## Stored data entries
▬▬▬▬▬▬▬▬▬▬
import Summits.MatrixMultiplication.OmegaCensus.STPPNearPeriodAnyGroup

/-!
# ω-census: the cube density law `10k ≤ |G| + 4` in ANY finite group (Kneser-free)

HONEST FRAMING (pub-omega census; verbatim): lottery ticket; floor = certified bounds/negative ranges.
Census STRUCTURE (seat pub-omega-stpp-1 gen 26, 2026-08-27), family (b2), STRUCTURE question Q7.  Nothing here is progress
on `ω`: a necessary condition on simultaneous-TPP families (a tool for EXCLUDING constructions; the pure-cube class never
beats the sum of cubes anyway, `STPP222NeverBeatsAnyGroup.lean`).

## The theorem

For `k` triples of 2-subsets `(Aᵢ, Bᵢ, Cᵢ)_{i<k}` of a finite group `G` with CKSU's simultaneous triple product property
(Def. 5.1 VERBATIM in an arbitrary group, the tree's `Literature.Combinatorics.Additive.SimultaneousTPP`):
**`10·k ≤ |G| + 4`** (`ten_mul_le_card_add_four_group`).  This is the abelian law of `STPP222DensityTen.lean`
(`CubeNB.ten_mul_le_card_add_four`, proved there with Kneser's theorem) transferred to every finite group, and it sharpens
the group-general packing law `8k ≤ |G| + 2` (`eight_mul_le_card_add_two`) for every `k ≥ 3`.

## Proof

`STPPNearPeriodAnyGroup.lean` §2 (`five_mul_le_two_mul_card_add_group`: `5m ≤ 2|G| + 8`) applied to `X = ⋃ Aᵢ⁻¹Bᵢ`,
`Y = ⋃ Bᵢ⁻¹Cᵢ`, `Z = ⋃ Aᵢ⁻¹Cᵢ` (`m = 4k`).  §1 below supplies the three local counts from Def. 5.1 in any group (the word
`a a'⁻¹ b b'⁻¹ c c'⁻¹ = 1` read as `(a'⁻¹b)(b'⁻¹c) = a⁻¹c'`): `#Z = Σ|Aᵢ||Cᵢ|` (`card_QU_AC`), `repMul = |B_j| = 2` on `Z` (tree
`repMul_eq_card_B`), and the translate counts `≤ |A_l|`, `≤ |C_l|` (`filter_mul_mem_subset_image_A/_C`).

References: H. Cohn, R. Kleinberg, B. Szegedy, C. Umans, FOCS 2005 (arXiv:math/0511460), Def. 5.1; J. Blasiak, T. Church,
H. Cohn, J. A. Grochow, E. Naslund, W. F. Sawin, C. Umans, Discrete Analysis 2017:3, §2 (packing injectivity).
-/

open Finset

namespace Summit.MatrixMultiplication.OmegaCensus.CubeNB

variable {G : Type*} [Group G] [DecidableEq G]

/-! ## §1 The STPP interface in any group: the third quotient set and the two translate counts -/

section STPP

open Literature.Combinatorics.Additive

variable {ι : Type*} [Fintype ι] {A B C : ι → Finset G}

/-- `#(⋃ᵢ Aᵢ⁻¹Cᵢ) = Σᵢ |Aᵢ||Cᵢ|` for an STPP family with all `Bᵢ ≠ ∅` (any group): `a⁻¹c = a'⁻¹c'` across blocks `i, i'`
gives the word `a' a⁻¹ b b⁻¹ c c'⁻¹ = 1` with indices `(i', i, i)`. [cite: BlasiakChurchCohnGrochowNaslundSawinUmans2017, §2] -/
theorem card_QU_AC (h : SimultaneousTPP A B C) (hB : ∀ i, (B i).Nonempty) :
    #(QU A C) = ∑ i, #(A i) * #(C i) := by
  classical
  set D : Finset (Σ _ : ι, G × G) := univ.sigma fun i => A i ×ˢ C i with hD
  have hinj : Set.InjOn (fun x : (Σ _ : ι, G × G) => x.2.1⁻¹ * x.2.2) ↑D := by
    rintro ⟨i, a, c⟩ hx ⟨j, a', c'⟩ hy (he : a⁻¹ * c = a'⁻¹ * c')
    simp only [hD, coe_sigma, Set.mem_sigma_iff, coe_univ, Set.mem_univ, true_and, coe_product, Set.mem_prod,
      mem_coe] at hx hy
    obtain ⟨b, hb⟩ := hB i
    -- word with indices (j, i, i): a' a⁻¹ b b⁻¹ c c'⁻¹ = 1
    have key : a' * a⁻¹ * b * b⁻¹ * c * c'⁻¹ = 1 := by
      rw [mul_inv_cancel_right, mul_assoc a', he, mul_inv_cancel_left, mul_inv_cancel]
    obtain ⟨rfl, -⟩ := h.2 j i i a' hy.1 a hx.1 b hb b hb c hx.2 c' hy.2 key
    have key' : a' * a⁻¹ * (b * b⁻¹) * (c * c'⁻¹) = 1 := by simpa only [mul_assoc] using key
    obtain ⟨h1, -, h3⟩ := h.1 _ a' hy.1 a hx.1 b hb b hb c hx.2 c' hy.2 key'
    subst h1 h3
    rfl
  rw [QU, card_image_of_injOn hinj, hD, card_sigma]
  simp only [card_product]

/-- **Translate count, columns (any group).**  For an STPP family and `y = b'⁻¹c ∈ Y_l` (`b' ∈ B_l`, `c ∈ C_l`): the
`x ∈ X = ⋃ᵢ Aᵢ⁻¹Bᵢ` with `x·y ∈ Z = ⋃ⱼ A_j⁻¹C_j` are among `a⁻¹b'`, `a ∈ A_l` (the word forces all indices `= l`, then the TPP of
block `l` forces the `B`-letters to agree). [cite: CohnKleinbergSzegedyUmans2005, Def. 5.1] -/
theorem filter_mul_mem_subset_image_A (h : SimultaneousTPP A B C) {l : ι} {b' c : G} (hb' : b' ∈ B l) (hc : c ∈ C l) :
    (QU A B).filter (fun x => x * (b'⁻¹ * c) ∈ QU A C) ⊆ (A l).image (fun a => a⁻¹ * b') := by
  intro x hx
  rw [mem_filter] at hx
  obtain ⟨hxX, hxZ⟩ := hx
  obtain ⟨i, a', ha', b, hb, rfl⟩ := mem_QU.1 hxX
  obtain ⟨j, a, ha, c', hc', hz⟩ := mem_QU.1 hxZ
  -- hz : a⁻¹ * c' = a'⁻¹ * b * (b'⁻¹ * c)
  have key : a * a'⁻¹ * b * b'⁻¹ * c * c'⁻¹ = 1 := by
    have e : a * a'⁻¹ * b * b'⁻¹ * c * c'⁻¹ = a * (a'⁻¹ * b * (b'⁻¹ * c)) * c'⁻¹ := by group
    rw [e, ← hz]; group
  obtain ⟨hji, hil⟩ := h.2 j i l a ha a' ha' b hb b' hb' c hc c' hc' key
  subst hji; subst hil
  have key' : a * a'⁻¹ * (b * b'⁻¹) * (c * c'⁻¹) = 1 := by simpa only [mul_assoc] using key
  obtain ⟨-, hbb, -⟩ := h.1 _ a ha a' ha' b hb b' hb' c hc c' hc' key'
  subst hbb
  exact mem_image.2 ⟨a', ha', rfl⟩

/-- **Translate count, rows (any group).**  For an STPP family and `x = a'⁻¹b ∈ X_l` (`a' ∈ A_l`, `b ∈ B_l`): the
`y ∈ Y = ⋃ᵢ Bᵢ⁻¹Cᵢ` with `x·y ∈ Z` are among `b⁻¹c`, `c ∈ C_l`. [cite: CohnKleinbergSzegedyUmans2005, Def. 5.1] -/
theorem filter_mul_mem_subset_image_C (h : SimultaneousTPP A B C) {l : ι} {a' b : G} (ha' : a' ∈ A l) (hb : b ∈ B l) :
    (QU B C).filter (fun y => a'⁻¹ * b * y ∈ QU A C) ⊆ (C l).image (fun c => b⁻¹ * c) := by
  intro y hy
  rw [mem_filter] at hy
  obtain ⟨hyY, hyZ⟩ := hy
  obtain ⟨i, b', hb', c, hc, rfl⟩ := mem_QU.1 hyY
  obtain ⟨j, a, ha, c', hc', hz⟩ := mem_QU.1 hyZ
  -- hz : a⁻¹ * c' = a'⁻¹ * b * (b'⁻¹ * c)
  have key : a * a'⁻¹ * b * b'⁻¹ * c * c'⁻¹ = 1 := by
    have e : a * a'⁻¹ * b * b'⁻¹ * c * c'⁻¹ = a * (a'⁻¹ * b * (b'⁻¹ * c)) * c'⁻¹ := by group
    rw [e, ← hz]; group
  obtain ⟨hjl, hli⟩ := h.2 j l i a ha a' ha' b hb b' hb' c hc c' hc' key
  subst hjl; subst hli
  have key' : a * a'⁻¹ * (b * b'⁻¹) * (c * c'⁻¹) = 1 := by simpa only [mul_assoc] using key
  obtain ⟨-, hbb, -⟩ := h.1 _ a ha a' ha' b hb b' hb' c hc c' hc' key'
  subst hbb
  exact mem_image.2 ⟨c, hc, rfl⟩

/-- Column count: for `y ∈ Y_l`, at most `|A_l|` elements `x ∈ X` have `x·y ∈ Z`. [cite: CohnKleinbergSzegedyUmans2005, Def. 5.1] -/
theorem card_filter_mul_mem_le_card_A (h : SimultaneousTPP A B C) {l : ι} {y : G}
    (hy : ∃ b' ∈ B l, ∃ c ∈ C l, b'⁻¹ * c = y) :
    #((QU A B).filter fun x => x * y ∈ QU A C) ≤ #(A l) := by
  obtain ⟨b', hb', c, hc, rfl⟩ := hy
  exact (card_le_card (filter_mul_mem_subset_image_A h hb' hc)).trans card_image_le

/-- Row count: for `x ∈ X_l`, at most `|C_l|` elements `y ∈ Y` have `x·y ∈ Z`. [cite: CohnKleinbergSzegedyUmans2005, Def. 5.1] -/
theorem card_filter_mul_mem_le_card_C (h : SimultaneousTPP A B C) {l : ι} {x : G}
    (hx : ∃ a' ∈ A l, ∃ b ∈ B l, a'⁻¹ * b = x) :
    #((QU B C).filter fun y => x * y ∈ QU A C) ≤ #(C l) := by
  obtain ⟨a', ha', b, hb, rfl⟩ := hx
  exact (card_le_card (filter_mul_mem_subset_image_C h ha' hb)).trans card_image_le

/-! ## §2 The cube density law in any finite group -/

/-- **THE CUBE DENSITY LAW IN ANY FINITE GROUP.**  If a finite group `G` carries `k` triples of 2-subsets `(Aᵢ, Bᵢ, Cᵢ)` with
CKSU's simultaneous triple product property (Def. 5.1 verbatim, `SimultaneousTPP`), then `10·k ≤ |G| + 4`: `k` simultaneous
`⟨2,2,2⟩` TPP triples fill at most `1/10 + o(1)` of any finite group.  Proof: `five_mul_le_two_mul_card_add_group` applied to `X = ⋃ Aᵢ⁻¹Bᵢ`, `Y = ⋃ Bᵢ⁻¹Cᵢ`,
`Z = ⋃ Aᵢ⁻¹Cᵢ` (`m = 4k`) with `repMul = |B_j| = 2` on `Z` (`repMul_eq_card_B`) and the translate counts of §1.  The abelian
`IsSTPP` form is `CubeNB.ten_mul_le_card_add_four` (`STPP222DensityTen.lean`); the present proof is Kneser-free.
[cite: CohnKleinbergSzegedyUmans2005, Def. 5.1] -/
theorem ten_mul_le_card_add_four_group [Fintype G] {k : ℕ} {A B C : Fin k → Finset G} (h : SimultaneousTPP A B C)
    (hc : ∀ i, #(A i) = 2 ∧ #(B i) = 2 ∧ #(C i) = 2) : 10 * k ≤ Fintype.card G + 4 := by
  rcases Nat.eq_zero_or_pos k with hk | hk
  · subst hk; simp
  have hA : ∀ i, (A i).Nonempty := fun i => card_pos.1 (by rw [(hc i).1]; norm_num)
  have hB : ∀ i, (B i).Nonempty := fun i => card_pos.1 (by rw [(hc i).2.1]; norm_num)
  have hC : ∀ i, (C i).Nonempty := fun i => card_pos.1 (by rw [(hc i).2.2]; norm_num)
  have hX : #(QU A B) = 4 * k := by
    rw [card_QU_AB h hC]; simp [hc]; ring
  have hY : #(QU B C) = 4 * k := by
    rw [card_QU_BC h hA]; simp [hc]; ring
  have hZ : #(QU A C) = 4 * k := by
    rw [card_QU_AC h hB]; simp [hc]; ring
  have hrep : ∀ z ∈ QU A C, repMul (QU A B) (QU B C) z = 2 := by
    intro z hz
    obtain ⟨j, a, ha, c', hc', rfl⟩ := mem_QU.1 hz
    rw [repMul_eq_card_B h ha hc', (hc j).2.1]
  have hcol : ∀ y ∈ QU B C, #((QU A B).filter fun x => x * y ∈ QU A C) ≤ 2 := by
    intro y hy
    obtain ⟨l, b', hb', c, hc'', he⟩ := mem_QU.1 hy
    exact (card_filter_mul_mem_le_card_A h ⟨b', hb', c, hc'', he⟩).trans (hc l).1.le
  have hrow : ∀ x ∈ QU A B, #((QU B C).filter fun y => x * y ∈ QU A C) ≤ 2 := by
    intro x hx
    obtain ⟨l, a', ha', b, hb, he⟩ := mem_QU.1 hx
    exact (card_filter_mul_mem_le_card_C h ⟨a', ha', b, hb, he⟩).trans (hc l).2.2.le
  have := five_mul_le_two_mul_card_add_group hX hY hZ (by omega) hrep hcol hrow
  omega

/-- Numeric form: `|G| ≥ 10k − 4` (natural subtraction). [cite: CohnKleinbergSzegedyUmans2005, Def. 5.1] -/
theorem ten_mul_sub_four_le_card_group [Fintype G] {k : ℕ} {A B C : Fin k → Finset G} (h : SimultaneousTPP A B C)
    (hc : ∀ i, #(A i) = 2 ∧ #(B i) = 2 ∧ #(C i) = 2) : 10 * k - 4 ≤ Fintype.card G := by
  have := ten_mul_le_card_add_four_group h hc
  omega

/-- The weaker first rung for the record: `28k ≤ 3|G| + 12` in any finite group (the abelian form is
`CubeNB.twentyeight_mul_le_three_mul_card_add`). [cite: CohnKleinbergSzegedyUmans2005, Def. 5.1] -/
theorem twentyeight_mul_le_three_mul_card_add_group [Fintype G] {k : ℕ} {A B C : Fin k → Finset G}
    (h : SimultaneousTPP A B C) (hc : ∀ i, #(A i) = 2 ∧ #(B i) = 2 ∧ #(C i) = 2) :
    28 * k ≤ 3 * Fintype.card G + 12 := by
  have := ten_mul_le_card_add_four_group h hc
  omega

end STPP

end Summit.MatrixMultiplication.OmegaCensus.CubeNB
▬▬▬▬▬▬▬▬▬▬
## Required action
All lines above that contain the word "finite" are to be copied.

## Answer to this exercise
# ω-census: the cube density law `10k ≤ |G| + 4` in ANY finite group (Kneser-free)
For `k` triples of 2-subsets `(Aᵢ, Bᵢ, Cᵢ)_{i<k}` of a finite group `G` with CKSU's simultaneous triple product property
(`CubeNB.ten_mul_le_card_add_four`, proved there with Kneser's theorem) transferred to every finite group, and it sharpens
/-! ## §2 The cube density law in any finite group -/
/-- **THE CUBE DENSITY LAW IN ANY FINITE GROUP.**  If a finite group `G` carries `k` triples of 2-subsets `(Aᵢ, Bᵢ, Cᵢ)` with
`⟨2,2,2⟩` TPP triples fill at most `1/10 + o(1)` of any finite group.  Proof: `five_mul_le_two_mul_card_add_group` applied to `X = ⋃ Aᵢ⁻¹Bᵢ`, `Y = ⋃ Bᵢ⁻¹Cᵢ`,
/-- The weaker first rung for the record: `28k ≤ 3|G| + 12` in any finite group (the abelian form is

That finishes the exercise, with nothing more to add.